[Supplied data — start]
/-- **Regularity of a (limit) loop configuration** — the lattice structure that the barrier
`NestingTransformBlindness` says must be USED: local finiteness; covering degree one (`W ∈ {0, ±1}`, kills the
double-circle witness); the trace is the frontier of the winding interior (kills point loops / needles);
LAMINARITY of winding interiors (non-crossing: nested or disjoint — fails for the conditional CLE₃⊔CLE₃
impostor); and distinct loops have distinct interiors up to reversal. -/
structure Regular (c : LoopConfig ℂ) : Prop where
  /-- finitely many loops of diameter `≥ ε` in every window -/
  locallyFinite : c.IsLocallyFinite
  /-- covering degree one -/
  degreeOne : ∀ u ∈ c.loops, ∀ z : ℂ, u.wind z = 0 ∨ u.wind z = 1 ∨ u.wind z = -1
  /-- the trace is the frontier of the winding interior (no null-interior loops, no two-sided arcs) -/
  boundary : ∀ u ∈ c.loops, u.range = frontier {z | u.wind z ≠ 0}
  /-- non-crossing: winding interiors are nested or disjoint -/
  laminar : ∀ u ∈ c.loops, ∀ v ∈ c.loops,
    {z | u.wind z ≠ 0} ⊆ {z | v.wind z ≠ 0} ∨ {z | v.wind z ≠ 0} ⊆ {z | u.wind z ≠ 0} ∨
      Disjoint {z | u.wind z ≠ 0} {z | v.wind z ≠ 0}
  /-- distinct loops have distinct interiors (up to orientation) -/
  separating : ∀ u ∈ c.loops, ∀ v ∈ c.loops, {z | u.wind z ≠ 0} = {z | v.wind z ≠ 0} → u = v ∨ u = v.reverse

/-- **`d_CN`-precompactness with regular limits** of a mesh-indexed family of random typed loop
configurations `L δ : Ω → LoopConfig ℂ` under `P`: every mesh sequence `δₖ → 0⁺` has a subsequence along
which the laws converge in DKKMO's coupling distance to SOME law, presented on `([0,1], Leb)`, carried by
regular configurations. -/
def PrecompactRegular {Ω : Type*} [MeasurableSpace Ω] (P : Measure Ω) (L : ℝ → Ω → LoopConfig ℂ) : Prop :=
  ∀ δs : ℕ → ℝ, Tendsto δs atTop (𝓝[>] (0 : ℝ)) →
    ∃ φ : ℕ → ℕ, StrictMono φ ∧ ∃ X : unitInterval → LoopConfig ℂ,
      (∀ᵐ s : unitInterval, Regular (X s)) ∧
        Tendsto (fun k : ℕ ↦ LoopConfig.cnLawEDist P (L (δs (φ k))) volume X) atTop (𝓝 0)

/-! ### The six stub STATEMENTS (named `Prop`s; the registered `stub_*` theorems restate them verbatim and
`Registered.stub_*` are their name-keyed aliases, the hypotheses of `NestingRigidity_of`) -/

/-- Statement of STUB 1 (the positive cone). -/
def ConeScaling : Prop := MagicFormulaZ2 → ConeTiltLawZ2

/-- Statement of STUB 2 (weight doubling). -/
def WeightDoubling : Prop := MagicFormulaZ2 → ConeTiltLawZ2 → NestingDensityZ2

/-- Statement of STUB 3 (ring-cloud tomography, calibrated by the n = 1 data; the ONLY use of
`MagicFormulaT`). -/
def RingTomography : Prop :=
  MagicFormulaZ2 → MagicFormulaT → ConeTiltLawZ2 → NestingDensityZ2 → PositiveTiltAgreement

/-- Statement of STUB 4 (PGF uniqueness, pointwise in the disc configuration). -/
def PGFUniqueness : Prop :=
  ∀ (n : ℕ) (x : Fin n → ℂ) (r : Fin n → ℝ) (R : ℝ), TiltAgreementAt n x r R → LawAgreementAt n x r R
[Supplied data — finish]
Of the entries above, transcribe exactly those lines that fall between the line containing "atTop (𝓝[>] (0 : ℝ)) →" and the line containing "positive cone). -/", together with those two lines.

Response box:
  ∀ δs : ℕ → ℝ, Tendsto δs atTop (𝓝[>] (0 : ℝ)) →
    ∃ φ : ℕ → ℕ, StrictMono φ ∧ ∃ X : unitInterval → LoopConfig ℂ,
      (∀ᵐ s : unitInterval, Regular (X s)) ∧
        Tendsto (fun k : ℕ ↦ LoopConfig.cnLawEDist P (L (δs (φ k))) volume X) atTop (𝓝 0)

/-! ### The six stub STATEMENTS (named `Prop`s; the registered `stub_*` theorems restate them verbatim and
`Registered.stub_*` are their name-keyed aliases, the hypotheses of `NestingRigidity_of`) -/

/-- Statement of STUB 1 (the positive cone). -/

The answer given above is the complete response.